A limpeza de karma trabalha especificamente padrões cíclicos ligados a ações e escolhas do passado, seja desta vida, seja de vidas anteriores, que continuam a gerar consequências repetidas no presente. Distingue-se da remoção de implantes espirituais, que trabalha estruturas energéticas específicas instaladas por experiências traumáticas concretas, e distingue-se também de uma limpeza espiritual mais geral, que trata do estado energético global de uma pessoa sem necessariamente focar-se em padrões cármicos específicos. Um bom terapeuta sabe identificar, logo na conversa inicial, qual destes trabalhos corresponde melhor à situação concreta que o consulente apresenta, e não é incomum que uma sessão combine elementos de mais do que um destes tipos de trabalho quando a situação o justifica.

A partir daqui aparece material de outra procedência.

import Literature.Analysis.FluidPDE.FluidComputer.ThresholdLevelTableW
import HarnessLib

/-!
# Kernel run of the level-table checker over the gate-data box, chunks 16 … 19 (bp3 gen 13, layer 4: robustness variant)

HONEST FRAMING: low prior, high value-of-information experiment on Tao's machine paradigm; NOT a
claim that NS blows up.

Four kernel evaluations (`decide +kernel`; no `native_decide`, no extra axioms) of `runSteps`
with the interval gate data `GIw` (all couplings within relative `10⁻³`, `δ ∈ [0, 1.001 δ₀]`),
25 steps each, from `Bw16` to `Bw20`.
-/

namespace Literature.Analysis.FluidPDE.FluidComputer

namespace ThresholdLevelTable

set_option maxHeartbeats 10000000 in
set_option maxRecDepth 200000 in
/-- Chunk 16 of the data-box table run (steps 400 … 424). [folklore] -/
theorem runW16 : runSteps 60 12 3 GIw RbIt Bw16 chunk16 9080207597954848 = some Bw17 := by
  decide +kernel

set_option maxHeartbeats 10000000 in
set_option maxRecDepth 200000 in
/-- Chunk 17 of the data-box table run (steps 425 … 449). [folklore] -/
theorem runW17 : runSteps 60 12 3 GIw RbIt Bw17 chunk17 10806933931377166 = some Bw18 := by
  decide +kernel

set_option maxHeartbeats 10000000 in
set_option maxRecDepth 200000 in
/-- Chunk 18 of the data-box table run (steps 450 … 474). [folklore] -/
theorem runW18 : runSteps 60 12 3 GIw RbIt Bw18 chunk18 12862021020692962 = some Bw19 := by
  decide +kernel

set_option maxHeartbeats 10000000 in
set_option maxRecDepth 200000 in
/-- Chunk 19 of the data-box table run (steps 475 … 499). [folklore] -/
theorem runW19 : runSteps 60 12 3 GIw RbIt Bw19 chunk19 15307911178806116 = some Bw20 := by
  decide +kernel

end ThresholdLevelTable

end Literature.Analysis.FluidPDE.FluidComputer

Uma forma simples de distinguir estas três abordagens é pensar na diferença entre uma farpa, um peso acumulado e um ciclo que se repete. Um implante espiritual é como uma farpa específica, alojada num único ponto, com uma origem geralmente identificável e concreta. Uma sobrecarga energética geral, trabalhada pela limpeza espiritual mais ampla, é como um peso difuso que se acumulou ao longo do tempo sem uma origem única e específica. Um padrão cármico, por outro lado, é como um ciclo que se repete em espiral, voltando sempre ao mesmo ponto através de circunstâncias diferentes, mesmo quando cada elemento concreto dessas circunstâncias muda de uma situação para a outra ao longo do tempo. Esta distinção, embora simplificada, ajuda a escolher com mais clareza qual destes trabalhos corresponde à experiência real que se está a viver, e pode até ajudar a comunicar melhor essa experiência ao próprio terapeuta na primeira conversa antes da sessão começar formalmente.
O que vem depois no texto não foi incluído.